The Cincinnati Red Stockings went 57-0 that year as baseball’s first officially professional team. Player-manager Harry Wright’s team added new players before the season, led by his brother, George, who was credited with a .633 batting average and 49 homers. Disbanded because of financial issues after two seasons, the team is being honored this summer with a variety of hometown homages including a 30-foot-tall image depicting a Red Stocking player that’s projected at night on the city’s Carew Tower.

Here’s a lineup of things to do this month to learn more about Cincinnati’s rich baseball history:

SEE THE WALL OF BALLS, AND MUCH MORE

Adjacent to the Great American Ball Park, where the July 14 All-Star Game will be played, the Reds’ own Hall of Fame and Museum is filled with artifacts and interactive exhibits covering Cincinnati players from the Wrights to the “Big Red Machine” of the 1970s to the current team.

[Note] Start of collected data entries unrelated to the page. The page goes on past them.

/-- **`wardk`'s stub W2 holds**: the generic-sector theorem at `K = nParticleSubmodule (2n)` of the
`t–t'` torus with the charges `S^±_torus`, `N̂`, `S^z` gives the torus-level Ward × `D₄` theorem —
the proof of `groundEnergy_hubbardTorusTT'_div_ge_of_window_certificate_d4` with the sector swapped,
ONE density observable `n_{0↑}+n_{0↓}` (translates sum to `N̂ = 2n` on `K`) and the two Ward
families transported by `spinPlus/spinMinus_commutator_fermionEmbed_toTorusEmb`.
[cite: Han2020Bootstrap, §3] -/
theorem wardTorus_of_generic_holds : GenericSectorTorusCert → WardD4TorusCert := by
  intro hGen t t' U L _ hL nh hn n Λ Λ' hΛ h8 h0 hz hInj μ m instF instD Λm hΛm O κ s B ι tt γ wv hsh Y
    ρ u b cw hcw θ wp Xp θ' wm Xm δ ah dc V κ'' w a word c hcert
  -- the pull-back homomorphism and its restrictions
  have hInj' : Set.InjOn (Torus.proj (d := 2) L) ↑Λ' := hInj.mono (by exact_mod_cast subset_thicken Λ' 1)
  have hInjΛ : Set.InjOn (Torus.proj (d := 2) L) ↑Λ := hInj'.mono (by exact_mod_cast hΛ)
  have hInj0 : Set.InjOn (Torus.proj (d := 2) L) ↑(thicken ({0} : Finset (Site 2)) 1) :=
    hInj'.mono (by exact_mod_cast h0)
  set Γ' := fermionEmbed (PolySite.toTorusEmb L hInj') with hΓ'
  set ΓΛ := fermionEmbed (PolySite.toTorusEmb L hInjΛ) with hΓΛ
  set H := hubbardTorusTT' L t t' U with hH
  set EΦ := (hubbardTTPrimeFermionInteraction t t' U).meanEnergyObs 1 with hEΦ
  -- the objective
  set X := Γ' (fermionEmbed (PolySite.incl h0) EΦ) with hX
  have hX0 : X = fermionEmbed (PolySite.toTorusEmb L hInj0) EΦ := fermionEmbed_toTorusEmb_incl h0 hInj' EΦ
  have hsum : ∑ v' : TorusSite 2 L, (fockTranslate v').val * X * (fockTranslate v').valᴴ = H := by
    rw [hX0]
    have h := sum_relabel_translate_hubbardTTPrime_meanEnergyObs (L := L) t' t U hL
    simp_rw [relabel_eq_fockRelabel_conj] at h
    exact h
  -- the sector: all `2n`-particle states (every `S^z`)
  set K : Submodule ℂ (Fock (Orb (FermionTorus 2 L))) := nParticleSubmodule (2 * nh) with hKdef
  have hmemK : ∀ ψ, ψ ∈ K ↔ IsNParticle (2 * nh) ψ := fun ψ => Iff.rfl
  have hK : K ≠ ⊥ := by
    obtain ⟨ψ, hψ, hψ0⟩ := (Submodule.ne_bot_iff _).1 (szSector_ne_bot (d := 2) (L := L) t U hn)
    exact (Submodule.ne_bot_iff _).2 ⟨ψ, (hmemK ψ).2 ((mem_szSector_iff _ _ ψ).1 hψ).1, hψ0⟩
  have hHN : Commute H totalNumber := hubbardTorusTT'_commute_totalNumber L t t' U
  have hKA : ∀ ψ ∈ K, H *ᵥ ψ ∈ K := fun ψ hψ =>
    (hmemK _).2 (LiebTwo.isNParticle_mulVec_of_commute ((hmemK ψ).1 hψ) hHN.symm.eq)
  have hKT : ∀ v' : TorusSite 2 L, ∀ ψ ∈ K, (fockTranslate v').val *ᵥ ψ ∈ K := fun v' ψ hψ =>
    (hmemK _).2 (((hmemK ψ).1 hψ).fockRelabel_mulVec _)
  have hKT' : ∀ v' : TorusSite 2 L, ∀ ψ ∈ K, (fockTranslate v').valᴴ *ᵥ ψ ∈ K := fun v' ψ hψ => by
    rw [fockTranslate_val_conjTranspose]; exact hKT (-v') ψ hψ
  have hA : H.IsHermitian := hubbardTorusTT'_isHermitian L t t' U
  have hAT : ∀ v' : TorusSite 2 L, (fockTranslate v').val * H = H * (fockTranslate v').val := fun v' =>
    (fockTranslate_commute_hubbardTorusTT' L v' t t' U).eq
  -- density observable: total site density at the origin; its translates sum to `N̂ = 2n` on `K`
  set D₀ : TOp 2 L := numberOp (FermionTorus.ofTorusSite (0 : TorusSite 2 L)) 0 +
    numberOp (FermionTorus.ofTorusSite (0 : TorusSite 2 L)) 1 with hD₀
  have hDΓ : Γ' (nAt 0 hz 0 + nAt 0 hz 1) = D₀ := by
    rw [map_add, hΓ', fermionEmbed_toTorusEmb_nAt_zero hz hInj' 0, fermionEmbed_toTorusEmb_nAt_zero hz hInj' 1]
  have hDsum : ∀ i ∈ (Finset.univ : Finset (Fin 1)),
      ∑ v' : TorusSite 2 L, (fockTranslate v').val * ((fun _ : Fin 1 => D₀) i) * (fockTranslate v').valᴴ =
        (fun _ : Fin 1 => (totalNumber : TOp 2 L)) i := by
    intro _ _
    simp only [hD₀, Matrix.mul_add, Matrix.add_mul, Finset.sum_add_distrib, sum_conj_fockTranslate_numberOp]
    exact (totalNumber_eq_sum_spin_sum (L := L)).symm
  have hGh : ∀ i ∈ (Finset.univ : Finset (Fin 1)), ((fun _ : Fin 1 => (totalNumber : TOp 2 L)) i).IsHermitian := by
    intro _ _
    show (totalNumber : TOp 2 L)ᴴ = totalNumber
    rw [totalNumber_eq_numberDiag_univ]; exact numberDiag_conjTranspose _
  have hGs : ∀ i ∈ (Finset.univ : Finset (Fin 1)), ∀ ψ ∈ K,
      (fun _ : Fin 1 => (totalNumber : TOp 2 L)) i *ᵥ ψ = ((((fun _ : Fin 1 => ((2 * nh : ℕ) : ℝ)) i : ℝ) : ℝ) : ℂ) • ψ := by
    intro _ _ ψ hψ
    show (totalNumber : TOp 2 L) *ᵥ ψ = _
    rw [totalNumber_mulVec_of_isNParticle ((hmemK ψ).1 hψ)]
    push_cast; rfl
  -- symmetry family: affine `D₄` maps
  set Us : ι → TOp 2 L := fun l => (fockTranslate (Torus.proj L (wv l))).val * (fockD4 (L := L) (γ l)).val with hUs
  set Yt : ι → TOp 2 L := fun l => ΓΛ (Y l) with hYt
  have hU : ∀ l ∈ tt, Us l * H = H * Us l := fun l _ => d4Affine_mul_hubbardTorusTT' _ _ t t' U
  have hUK : ∀ l ∈ tt, ∀ ψ ∈ K, Us l *ᵥ ψ ∈ K := fun l _ ψ hψ => by
    show ((fockTranslate (Torus.proj L (wv l))).val * (fockD4 (L := L) (γ l)).val) *ᵥ ψ ∈ K
    rw [← mulVec_mulVec]
    exact (hmemK _).2 ((((hmemK ψ).1 hψ).fockRelabel_mulVec _).fockRelabel_mulVec _)
  have hUK' : ∀ l ∈ tt, ∀ ψ ∈ K, (Us l)ᴴ *ᵥ ψ ∈ K := fun l _ ψ hψ => by
    show ((fockTranslate (Torus.proj L (wv l))).val * (fockD4 (L := L) (γ l)).val)ᴴ *ᵥ ψ ∈ K
    rw [conjTranspose_mul, fockD4_val_conjTranspose, fockTranslate_val_conjTranspose, ← mulVec_mulVec]
    exact (hmemK _).2 ((((hmemK ψ).1 hψ).fockRelabel_mulVec _).fockRelabel_mulVec _)
  have hUU : ∀ l ∈ tt, (Us l)ᴴ * Us l = 1 := fun l _ => d4Affine_conjTranspose_mul_self _ _
  -- charge family: `U(1)×U(1)`-charged words as commutators with `N̂` / `S^z`, and the Ward families
  set emb : Orb (PolySite Λ') × Bool → Orb (FermionTorus 2 L) × Bool :=
    fun p => (Orb.embMap (PolySite.toTorusEmb L hInj') p.1, p.2) with hemb
  set C₁ : ρ → TOp 2 L :=
    fun j => if ladderCharge ((cw j).map emb) ≠ 0 then totalNumber else HubbardWave0.spinZ with hC₁
  set W₁ : ρ → TOp 2 L :=
    fun j => (b j / (if ladderCharge ((cw j).map emb) ≠ 0 then ((ladderCharge ((cw j).map emb) : ℤ) : ℂ)
      else ((ladderSpinCharge ((cw j).map emb) : ℤ) : ℂ) / 2)) • ladderWord ((cw j).map emb) with hW₁
  set C : ρ ⊕ (θ ⊕ θ') → TOp 2 L :=
    Sum.elim C₁ (Sum.elim (fun _ => (spinPlus : TOp 2 L)) (fun _ => (spinMinus : TOp 2 L))) with hC
  set W : ρ ⊕ (θ ⊕ θ') → TOp 2 L :=
    Sum.elim W₁ (Sum.elim (fun r => Γ' (Xp r)) (fun r => Γ' (Xm r))) with hW
  set uu : Finset (ρ ⊕ (θ ⊕ θ')) := u.disjSum (wp.disjSum wm) with huu
  have hHS : Commute H HubbardWave0.spinZ := hubbardTorusTT'_commute_spinZ L t t' U
  have hHp : Commute H spinPlus :=
    LiebTwoHoppings.hamiltonian₂_commute_spinPlus (fermionTorusGraph 2 L) (fermionTorusDiagGraph L) t t' U
  have hHm : Commute H spinMinus :=
    LiebTwoHoppings.hamiltonian₂_commute_spinMinus (fermionTorusGraph 2 L) (fermionTorusDiagGraph L) t t' U
  have hC₁H : ∀ j, C₁ j * H = H * C₁ j := by
    intro j
    by_cases hq : ladderCharge ((cw j).map emb) ≠ 0
    · simp only [hC₁, hq, ne_eq, not_false_eq_true, if_true]; exact hHN.symm.eq
    · simp only [hC₁, hq, if_false]; exact hHS.symm.eq
  have hC₁K : ∀ j, ∀ ψ ∈ K, C₁ j *ᵥ ψ ∈ K := by
    intro j ψ hψ
    have hNψ := (hmemK ψ).1 hψ
    by_cases hq : ladderCharge ((cw j).map emb) ≠ 0
    · simp only [hC₁, hq, ne_eq, not_false_eq_true, if_true]
      rw [totalNumber_mulVec_of_isNParticle hNψ]
      exact Submodule.smul_mem _ _ hψ
    · simp only [hC₁, hq, if_false]
      exact (hmemK _).2 (LiebTwo.isNParticle_mulVec_of_commute hNψ LiebTwo.totalNumber_mul_spinZ)
  have hC₁h : ∀ j, (C₁ j)ᴴ = C₁ j := by
    intro j
    by_cases hq : ladderCharge ((cw j).map emb) ≠ 0
    · simp only [hC₁, hq, ne_eq, not_false_eq_true, if_true]
      rw [totalNumber_eq_numberDiag_univ]
      exact numberDiag_conjTranspose _
    · simp only [hC₁, hq, if_false]; exact HubbardWave0.spinZ_isHermitian.eq
  have hpK : ∀ ψ ∈ K, (spinPlus : TOp 2 L) *ᵥ ψ ∈ K := fun ψ hψ =>
    (hmemK _).2 (LiebTwo.isNParticle_mulVec_of_commute ((hmemK ψ).1 hψ) LiebTwo.totalNumber_mul_spinPlus)
  have hmK : ∀ ψ ∈ K, (spinMinus : TOp 2 L) *ᵥ ψ ∈ K := fun ψ hψ =>
    (hmemK _).2 (LiebTwo.isNParticle_mulVec_of_commute ((hmemK ψ).1 hψ) LiebTwo.totalNumber_mul_spinMinus)
  have hCH : ∀ j ∈ uu, C j * H = H * C j := by
    rintro (j | j | j) _
    · exact hC₁H j
    · exact hHp.symm.eq
    · exact hHm.symm.eq
  have hCK : ∀ j ∈ uu, ∀ ψ ∈ K, C j *ᵥ ψ ∈ K := by
    rintro (j | j | j) _ ψ hψ
    · exact hC₁K j ψ hψ
    · exact hpK ψ hψ
    · exact hmK ψ hψ
  have hCK' : ∀ j ∈ uu, ∀ ψ ∈ K, (C j)ᴴ *ᵥ ψ ∈ K := by
    rintro (j | j | j) _ ψ hψ
    · show (C₁ j)ᴴ *ᵥ ψ ∈ K
      rw [hC₁h j]; exact hC₁K j ψ hψ
    · show (spinPlus : TOp 2 L)ᴴ *ᵥ ψ ∈ K
      exact hmK ψ hψ
    · show (spinMinus : TOp 2 L)ᴴ *ᵥ ψ ∈ K
      rw [show (spinMinus : TOp 2 L)ᴴ = spinPlus from conjTranspose_conjTranspose _]
      exact hpK ψ hψ
  have hcharged : ∀ j ∈ u, Γ' (b j • ladderWord (cw j)) = C₁ j * W₁ j - W₁ j * C₁ j := by
    intro j hj
    rw [map_smul, hΓ', fermionEmbed_ladderWord]
    have hl : ladderCharge ((cw j).map emb) ≠ 0 ∨ ladderSpinCharge ((cw j).map emb) ≠ 0 := by
      rw [hemb, ladderCharge_map_embMap, ladderSpinCharge_map_embMap]; exact hcw j hj
    exact smul_ladderWord_eq_commutator_of_charged (b j) _ hl
  -- residual words
  set Mw : κ'' → TOp 2 L := fun k => ladderWord ((word k).map emb) with hMw
  have hMc : ∀ k ∈ w, (Mw k).IsContraction := fun k _ => by
    rw [hMw]; dsimp only; rw [ladderWord_eq_prod]; exact isContraction_prod_ladder _
  -- the identity, pulled back into the torus
  have htorus : X - (c : ℂ) • (1 : TOp 2 L) -
      ∑ i ∈ (Finset.univ : Finset (Fin 1)), (((fun _ : Fin 1 => μ) i : ℝ) : ℂ) •
        ((fun _ : Fin 1 => D₀) i - (((fun _ : Fin 1 => n) i : ℝ) : ℂ) • (1 : TOp 2 L)) =
      gramForm Λm (fun i => Γ' (O i)) +
        (∑ k ∈ s, (H * Γ' (fermionEmbed (PolySite.incl hΛ) (B k)) - Γ' (fermionEmbed (PolySite.incl hΛ) (B k)) * H) +
          ∑ l ∈ tt, (Us l * Yt l * (Us l)ᴴ - Yt l) +
          ∑ i ∈ (∅ : Finset (Fin 0)), ((0 : TOp 2 L) * ((0 : TOp 2 L) - (((0 : ℝ) : ℝ) : ℂ) • 1) +
            ((0 : TOp 2 L) - (((0 : ℝ) : ℝ) : ℂ) • 1) * (0 : TOp 2 L)) +
          ∑ j ∈ uu, (C j * W j - W j * C j)) +
        (∑ m' ∈ ah, ((dc m' : ℝ) : ℂ) • ((Γ' (V m'))ᴴ - Γ' (V m')) + ∑ k ∈ w, a k • Mw k) := by
    have key := congrArg Γ' hcert
    -- left-hand side
    rw [map_sub, map_sub, map_smul, map_one, map_smul, map_sub, map_smul, map_one, hDΓ] at key
    have hlhs : ∑ i ∈ (Finset.univ : Finset (Fin 1)), (((fun _ : Fin 1 => μ) i : ℝ) : ℂ) •
        ((fun _ : Fin 1 => D₀) i - (((fun _ : Fin 1 => n) i : ℝ) : ℂ) • (1 : TOp 2 L)) =
        ((μ : ℝ) : ℂ) • (D₀ - ((n : ℝ) : ℂ) • (1 : TOp 2 L)) := Fin.sum_univ_one _
    rw [hlhs]
    -- right-hand side, family by family
    have h1 : Γ' (∑ k ∈ s, ((hubbardTTPrimeFermionInteraction t t' U).localHamiltonian Λ' * fermionEmbed (PolySite.incl hΛ) (B k) -
        fermionEmbed (PolySite.incl hΛ) (B k) * (hubbardTTPrimeFermionInteraction t t' U).localHamiltonian Λ')) =
        ∑ k ∈ s, (H * Γ' (fermionEmbed (PolySite.incl hΛ) (B k)) - Γ' (fermionEmbed (PolySite.incl hΛ) (B k)) * H) := by
      rw [map_sum]
      refine Finset.sum_congr rfl fun k _ => ?_
      rw [hH, hΓ', hubbardTorusTT'_commutator_fermionEmbed L t t' U hΛ h8 hInj (B k)]
    have h2 : Γ' (∑ l ∈ tt, (fermionEmbed (PolySite.incl (hsh l)) (fermionEmbed (PolySite.d4Emb (γ l) (wv l) Λ) (Y l)) -
        fermionEmbed (PolySite.incl hΛ) (Y l))) = ∑ l ∈ tt, (Us l * Yt l * (Us l)ᴴ - Yt l) := by
      rw [map_sum]
      refine Finset.sum_congr rfl fun l _ => ?_
      rw [hUs, hYt, hΓΛ, hΓ']
      exact fermionEmbed_toTorusEmb_d4_sub hΛ (γ l) (wv l) (hsh l) hInj' (Y l)
    have h3 : Γ' (∑ j ∈ u, b j • ladderWord (cw j)) = ∑ j ∈ u, (C₁ j * W₁ j - W₁ j * C₁ j) := by
      rw [map_sum]
      exact Finset.sum_congr rfl hcharged
    have h3p : Γ' (∑ r ∈ wp, ((spinPlus : FermionOp Λ') * Xp r - Xp r * (spinPlus : FermionOp Λ'))) =
        ∑ r ∈ wp, ((spinPlus : TOp 2 L) * Γ' (Xp r) - Γ' (Xp r) * spinPlus) := by
      rw [map_sum]
      refine Finset.sum_congr rfl fun r _ => ?_
      rw [hΓ', spinPlus_commutator_fermionEmbed_toTorusEmb L hInj' (Xp r)]
    have h3m : Γ' (∑ r ∈ wm, ((spinMinus : FermionOp Λ') * Xm r - Xm r * (spinMinus : FermionOp Λ'))) =
        ∑ r ∈ wm, ((spinMinus : TOp 2 L) * Γ' (Xm r) - Γ' (Xm r) * spinMinus) := by
      rw [map_sum]
      refine Finset.sum_congr rfl fun r _ => ?_
      rw [hΓ', spinMinus_commutator_fermionEmbed_toTorusEmb L hInj' (Xm r)]
    have h4 : Γ' (∑ m' ∈ ah, ((dc m' : ℝ) : ℂ) • ((V m')ᴴ - V m')) =
        ∑ m' ∈ ah, ((dc m' : ℝ) : ℂ) • ((Γ' (V m'))ᴴ - Γ' (V m')) := by
      rw [map_sum]
      refine Finset.sum_congr rfl fun m' _ => ?_
      rw [map_smul, map_sub, hΓ', fermionEmbed_conjTranspose]
    have h5 : Γ' (∑ k ∈ w, a k • ladderWord (word k)) = ∑ k ∈ w, a k • Mw k := by
      rw [map_sum]
      refine Finset.sum_congr rfl fun k _ => ?_
      rw [map_smul, hMw, hΓ', fermionEmbed_ladderWord]
    have huC : ∑ j ∈ uu, (C j * W j - W j * C j) =
        ∑ j ∈ u, (C₁ j * W₁ j - W₁ j * C₁ j) +
          (∑ r ∈ wp, ((spinPlus : TOp 2 L) * Γ' (Xp r) - Γ' (Xp r) * spinPlus) +
            ∑ r ∈ wm, ((spinMinus : TOp 2 L) * Γ' (Xm r) - Γ' (Xm r) * spinMinus)) := by
      rw [huu, Finset.sum_disjSum, Finset.sum_disjSum]
      rfl
    rw [hX, key, map_add, map_add, map_add, map_add, map_add, map_add, map_add, hΓ', fermionEmbed_gramForm,
      ← hΓ', h1, h2, h3, h3p, h3m, h4, h5, Finset.sum_empty, add_zero, huC]
    abel
  -- apply the generic-sector theorem on `K`
  have hmain := hGen 2 L H hA K hK hKA hKT hKT' hAT X hsum (Fin 1) Finset.univ (fun _ => μ) (fun _ => n)
    (fun _ => ((2 * nh : ℕ) : ℝ)) (fun _ => D₀) (fun _ => totalNumber) hDsum hGh hGs m instF instD Λm hΛm
    (fun i => Γ' (O i)) κ s (fun k => Γ' (fermionEmbed (PolySite.incl hΛ) (B k))) ι tt Us Yt hU hUK hUK' hUU
    (Fin 0) (∅ : Finset (Fin 0)) (fun _ => 0) (fun _ => 0) (fun _ => 0) (fun _ => 0)
    (fun i hi => absurd hi (Finset.notMem_empty i)) (fun i hi => absurd hi (Finset.notMem_empty i))
    (ρ ⊕ (θ ⊕ θ')) uu C W hCH hCK hCK' δ ah dc (fun m' => Γ' (V m')) κ'' w a Mw hMc c htorus
  rw [Fin.sum_univ_one, ← groundEnergy_eq_minEnergyOn H (2 * nh) K hmemK] at hmain
  exact hmain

Chief Curator Chris Eckes says it’s difficult to estimate the number of artifacts and display items, which include historic baseballs, uniforms, gloves, documents and photos. Start counting with a wall of 4,256 baseballs representing hometown star Pete Rose’s record career-hit total.

Special exhibits this summer are “Stars of the Queen City,” about Reds’ All-Stars through the years, and one on Tony Perez, the Cuban-born slugger also in the National Baseball Hall of Fame who later this summer will become the latest Reds star honored with a statue outside the park. Eckes says the museum will have extended hours and stay open during All-Star Game-related events.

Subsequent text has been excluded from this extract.